Na altura em que confirmou este projeto, em maio de 2017, o ainda diretor, Pedro Veiga, adiantou ao DN, que "o concurso será lançado em breve e em setembro/outubro contamos começar a instalar os primeiros sensores". Nunca tal chegou a acontecer. Segundo sabe o DN, apenas a rede do ministério da Administração Interna está monitorizada por este programa.
Antes de Pedro Veiga, dirigiu o CNCS José Carlos Martins, que o governo foi buscar à Presidência da República, onde dirigia a equipa de segurança informática, para coordenar as operações do Centro. Foi nomeado em setembro de 2014 e saiu, já com este governo, em março de 2016, pediu demissão invocando "motivos pessoais".
O professor tentou ultrapassar as limitações financeiras propondo ao governo que passasse para o CNCS a responsabilidade de gestão do domínio Internet Portugal [PT], nas mãos de uma associação privada, que sucedeu à Fundação para a Computação Científica Nacional. No seu entender esta medida "era fundamental para um conhecimento mais perfeito da estrutura de cibersegurança de um país que essa infraestrutura fosse detida pelo Centro de Cibersegurança".

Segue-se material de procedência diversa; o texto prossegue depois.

import Mathlib.Algebra.MvPolynomial.PDeriv
import Mathlib.RingTheory.MvPolynomial.Basic
import Mathlib.RingTheory.AlgebraicIndependent.Transcendental
import Mathlib.FieldTheory.IntermediateField.Adjoin.Defs
import Mathlib.Analysis.SpecialFunctions.Pow.Real
import Mathlib.Analysis.Complex.Basic
import Mathlib.Order.Filter.AtTopBot.Basic
import HarnessLib

/-!
# Roy's arithmetic criterion for Schanuel's conjecture

Topic: `Literature/NumberTheory/Transcendental`. Definition request `defn-RoyCriterion`
(route `Schanuel/RoyCriterion`).

## Content (Roy 2001, §1 — verified against the printed text)

* `royD P = ∂P/∂X₀ + X₁ ∂P/∂X₁` — Roy's derivation `D` on `ℤ[X₀, X₁]` (Roy 2001, §1, display
  before Conjecture 2).
* `mvPolyHeight P` — the (naive) height: the maximum of the absolute values of the coefficients
  (Roy 2001, §1: "the height of a polynomial … is defined as the maximum of the absolute values of
  its coefficients").
* `RoyAdmissible s₀ s₁ t₀ t₁ u` — the parameter window (1) of Roy 2001:
  `s₀, s₁, t₀, t₁, u > 0`, `max{1, t₀, 2t₁} < min{s₀, 2s₁}`, `max{s₀, s₁ + t₁} < u < ½(1 + t₀ + t₁)`.
* `RoyHypothesis y α s₀ s₁ t₀ t₁ u` — the hypothesis of Conjecture 2: **for any sufficiently large
  positive integer `N`** (verified: not "infinitely many") there is a non-zero `P_N ∈ ℤ[X₀, X₁]`
  with `deg_{X₀} P_N ≤ N^{t₀}`, `deg_{X₁} P_N ≤ N^{t₁}`, height `≤ e^N`, such that
  `|(D^k P_N)(∑ⱼ mⱼ yⱼ, ∏ⱼ αⱼ^{mⱼ})| ≤ exp(-N^u)` for all `k, m₁, …, m_l ∈ ℕ` with `k ≤ N^{s₀}` and
  `max mⱼ ≤ N^{s₁}`.
* `RoyCriterion l` — **Roy's Conjecture 2 for rank `l`**: for `y₁,…,y_l ∈ ℂ` linearly independent
  over `ℚ`, `α₁,…,α_l ∈ ℂˣ` and every admissible parameter choice, `RoyHypothesis → tr.deg_ℚ
  ℚ(y, α) ≥ l` (Roy 2001, Conjecture 2).
* `SchanuelRank l` — Schanuel's conjecture for rank `l` (Roy 2001, Conjecture 1), in the format of
  `Literature.Periods.SchanuelConjecture` (`Summits/Schanuel/Statement.lean` is `∀ l, SchanuelRank l`,
  see `schanuelConjecture_iff` there — stated here as `Iff.rfl`-shaped remark in the docstring
  only, since `Literature` may not import `Problems`).
* Named fact `Roy2001_iff : ∀ l, RoyCriterion l ↔ SchanuelRank l` (Roy 2001, §1: "if
  [Conjecture 2] is true for some positive integer `l` and some choice of parameters … then
  Schanuel's conjecture is true for this value of `l`. Conversely, … if Conjecture 1 is true for
  some positive integer `l`, then Conjecture 2 is also true for the same value of `l` and for any
  choice of parameters satisfying (1)"; the reverse implication rests on Thm. 1).

## Source

* D. Roy, *An arithmetic criterion for the values of the exponential function*, Acta Arith. 97
  (2001), 183–194: §1, Conjectures 1–2, (1), Theorem 1.

## Design choices

* `α : Fin l → ℂ` with the side condition `∀ j, α j ≠ 0` (rather than `ℂˣ`), so that
  `Set.range α ⊆ ℂ` feeds `IntermediateField.adjoin` directly.
* "For any sufficiently large `N`" is `∀ᶠ N in atTop`; real powers `N^{t}` are `Real.rpow`.
* Evaluation of `P ∈ ℤ[X₀,X₁]` at the complex point `(∑ mⱼyⱼ, ∏ αⱼ^{mⱼ})` is `MvPolynomial.aeval`.
* Roy's remark that Conjecture 2 for *one* admissible parameter choice already implies Schanuel
  for that `l` means the `∀`-over-parameters form chosen here is equivalent to the `∃` form; the
  `∀` form is the literal reading of "let `s₀, …, u` be positive numbers satisfying (1)".
-/

noncomputable section

open MvPolynomial Filter Complex

namespace Literature.NumberTheory.Transcendental

/-- Roy's derivation `D = ∂/∂X₀ + X₁ ∂/∂X₁` on `ℤ[X₀, X₁]` (Roy 2001, §1).
[cite: Roy2001, §1 (the derivation D)] -/
def royD (P : MvPolynomial (Fin 2) ℤ) : MvPolynomial (Fin 2) ℤ :=
  pderiv 0 P + X 1 * pderiv 1 P

/-- The naive height of an integer polynomial: the maximum of the absolute values of its
coefficients (`0` for the zero polynomial) (Roy 2001, §1). [cite: Roy2001, §1 (height)] -/
def mvPolyHeight {σ : Type*} (P : MvPolynomial σ ℤ) : ℕ :=
  P.support.sup fun m => (P.coeff m).natAbs

/-- Roy's parameter window (1): `s₀, s₁, t₀, t₁, u > 0`, `max{1, t₀, 2t₁} < min{s₀, 2s₁}` and
`max{s₀, s₁ + t₁} < u < ½ (1 + t₀ + t₁)` (Roy 2001, (1)). [cite: Roy2001, §1 (1)] -/
def RoyAdmissible (s₀ s₁ t₀ t₁ u : ℝ) : Prop :=
  0 < s₀ ∧ 0 < s₁ ∧ 0 < t₀ ∧ 0 < t₁ ∧ 0 < u ∧
    max 1 (max t₀ (2 * t₁)) < min s₀ (2 * s₁) ∧
    max s₀ (s₁ + t₁) < u ∧ u < (1 + t₀ + t₁) / 2

/-- The hypothesis of Roy's Conjecture 2 for the data `(y, α)` and parameters `(s₀, s₁, t₀, t₁, u)`:
for every sufficiently large positive integer `N` there is a non-zero `P_N ∈ ℤ[X₀, X₁]` of
partial degrees `≤ N^{t₀}` in `X₀`, `≤ N^{t₁}` in `X₁`, of height `≤ e^N`, with
`|(D^k P_N)(∑ⱼ mⱼ yⱼ, ∏ⱼ αⱼ^{mⱼ})| ≤ exp(-N^u)` for all `k, mⱼ ∈ ℕ` with `k ≤ N^{s₀}`,
`max mⱼ ≤ N^{s₁}` (Roy 2001, Conjecture 2). [cite: Roy2001, Conjecture 2] -/
def RoyHypothesis {l : ℕ} (y α : Fin l → ℂ) (s₀ s₁ t₀ t₁ u : ℝ) : Prop :=
  ∀ᶠ N : ℕ in atTop, ∃ P : MvPolynomial (Fin 2) ℤ, P ≠ 0 ∧
    (P.degreeOf 0 : ℝ) ≤ (N : ℝ) ^ t₀ ∧ (P.degreeOf 1 : ℝ) ≤ (N : ℝ) ^ t₁ ∧
    (mvPolyHeight P : ℝ) ≤ Real.exp N ∧
    ∀ (k : ℕ) (m : Fin l → ℕ), (k : ℝ) ≤ (N : ℝ) ^ s₀ → (∀ j, (m j : ℝ) ≤ (N : ℝ) ^ s₁) →
      ‖aeval ![∑ j, (m j : ℂ) * y j, ∏ j, α j ^ m j] (royD^[k] P)‖ ≤ Real.exp (-(N : ℝ) ^ u)

/-- **Roy's criterion (Conjecture 2 of Roy 2001) for rank `l`**: for `y₁, …, y_l ∈ ℂ` linearly
independent over `ℚ`, `α₁, …, α_l ∈ ℂˣ` and positive parameters in the window (1), the
hypothesis `RoyHypothesis` implies `tr.deg_ℚ ℚ(y₁,…,y_l, α₁,…,α_l) ≥ l`. Equivalent, for each
`l`, to Schanuel's conjecture for rank `l` (`Roy2001_iff`). [cite: Roy2001, Conjecture 2] -/
def RoyCriterion (l : ℕ) : Prop :=
  ∀ (y α : Fin l → ℂ), LinearIndependent ℚ y → (∀ j, α j ≠ 0) →
    ∀ (s₀ s₁ t₀ t₁ u : ℝ), RoyAdmissible s₀ s₁ t₀ t₁ u → RoyHypothesis y α s₀ s₁ t₀ t₁ u →
      (l : Cardinal) ≤ Algebra.trdeg ℚ
        ↥(IntermediateField.adjoin ℚ (Set.range y ∪ Set.range α))

/-- **Schanuel's conjecture for rank `l`** (Roy 2001, Conjecture 1): if `y₁, …, y_l ∈ ℂ` are
linearly independent over `ℚ` then `tr.deg_ℚ ℚ(y₁,…,y_l, e^{y₁},…,e^{y_l}) ≥ l`. Same format as
`Literature.Periods.SchanuelConjecture = ∀ l, SchanuelRank l`. [cite: Roy2001, Conjecture 1] -/
def SchanuelRank (l : ℕ) : Prop :=
  ∀ (y : Fin l → ℂ), LinearIndependent ℚ y →
    (l : Cardinal) ≤ Algebra.trdeg ℚ
      ↥(IntermediateField.adjoin ℚ (Set.range y ∪ Set.range (cexp ∘ y)))

/-- NAMED FACT (Roy 2001, §1 with Theorem 1): for every `l ≥ 1`, Roy's Conjecture 2 for rank
`l` is equivalent to Schanuel's conjecture for rank `l` (`←`: Waldschmidt's auxiliary-function
construction; `→`: Roy's interpolation Theorem 2 via Theorem 1). Roy states it for positive `l`;
for `l = 0` both sides hold trivially. Users take `(h : Roy2001_iff)`.
[cite: Roy2001, §1 (equivalence of Conjectures 1 and 2 for each l) and Thm. 1] -/
def Roy2001_iff : Prop :=
  ∀ l : ℕ, RoyCriterion l ↔ SchanuelRank l

/-! ### API -/

/-- `D` is additive. [cite: Roy2001, §1] -/
@[simp] theorem royD_add (P Q : MvPolynomial (Fin 2) ℤ) : royD (P + Q) = royD P + royD Q := by
  simp [royD, map_add, mul_add]
  ring

/-- `D 0 = 0`. [cite: Roy2001, §1] -/
@[simp] theorem royD_zero : royD 0 = 0 := by simp [royD]

/-- `D X₀ = 1`. [cite: Roy2001, §1] -/
@[simp] theorem royD_X_zero : royD (X 0) = 1 := by
  simp [royD, pderiv_X]

/-- `D X₁ = X₁` (so `D` is the derivation with `X₁` an "exponential"). [cite: Roy2001, §1] -/
@[simp] theorem royD_X_one : royD (X 1) = X 1 := by
  simp [royD, pderiv_X]

/-- Leibniz rule for `D` (it is a derivation, being a `ℤ[X₀,X₁]`-combination of `∂₀, ∂₁`).
[cite: Roy2001, §1] -/
theorem royD_mul (P Q : MvPolynomial (Fin 2) ℤ) : royD (P * Q) = royD P * Q + P * royD Q := by
  simp only [royD, Derivation.leibniz, smul_eq_mul]
  ring

/-- The height of the zero polynomial is `0`. [cite: Roy2001, §1] -/
@[simp] theorem mvPolyHeight_zero {σ : Type*} : mvPolyHeight (0 : MvPolynomial σ ℤ) = 0 := by
  simp [mvPolyHeight]

/-- Every coefficient is bounded by the height. [cite: Roy2001, §1] -/
theorem natAbs_coeff_le_mvPolyHeight {σ : Type*} (P : MvPolynomial σ ℤ) (m : σ →₀ ℕ) :
    (P.coeff m).natAbs ≤ mvPolyHeight P := by
  by_cases hm : m ∈ P.support
  · exact Finset.le_sup (f := fun m => (P.coeff m).natAbs) hm
  · simp [MvPolynomial.notMem_support_iff.1 hm]

/-- Admissible parameters exist, e.g. `(s₀, s₁, t₀, t₁, u) = (1.3, 0.7, 1.2, 0.5, 1.32)`
(so `RoyCriterion l` is not vacuous in its parameter quantifier). [cite: Roy2001, §1 (1)] -/
theorem royAdmissible_example : RoyAdmissible 1.3 0.7 1.2 0.5 1.32 := by
  refine ⟨by norm_num, by norm_num, by norm_num, by norm_num, by norm_num, ?_, ?_, by norm_num⟩ <;>
    norm_num

/-- Schanuel for rank `0` holds trivially. [folklore] -/
theorem schanuelRank_zero : SchanuelRank 0 := by
  intro y _
  simp

/-- Roy's criterion for rank `0` holds trivially. [folklore] -/
theorem royCriterion_zero : RoyCriterion 0 := by
  intro y α _ _ s₀ s₁ t₀ t₁ u _ _
  simp

end Literature.NumberTheory.Transcendental

end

Pedro Veiga salientou que estão em causa 2.5 milhões de euros anuais que "se tivessem revertido para o Estado, permitiam recrutar os recursos humanos que fazem tanta falta". O ex-diretor do centro garante que a situação era do conhecimento do Ministro da Ciência, Manuel Heitor que acusa de ter prometido e não cumprido aceitar o plano de Pedro Veiga para reforçar financeiramente o CNCS.
O gabinete da ministra Maria Manuel Leitão Marques, que tutela este serviço, refuta que tenham sido problemas financeiros a motivar a saída de Pedro Veiga. "Reforçámos o orçamento para recursos humanos do gabinete em 20%. O problema é a competição com o privado", sublinha fonte oficial do governo. Por outro lado, alega que o programa Panorama "está a funcionar". Questionado sobre se mais algum ministério, além do MAI, foi integrado, a tutela invoca o facto de se tratar de "matéria classificada" para não responder.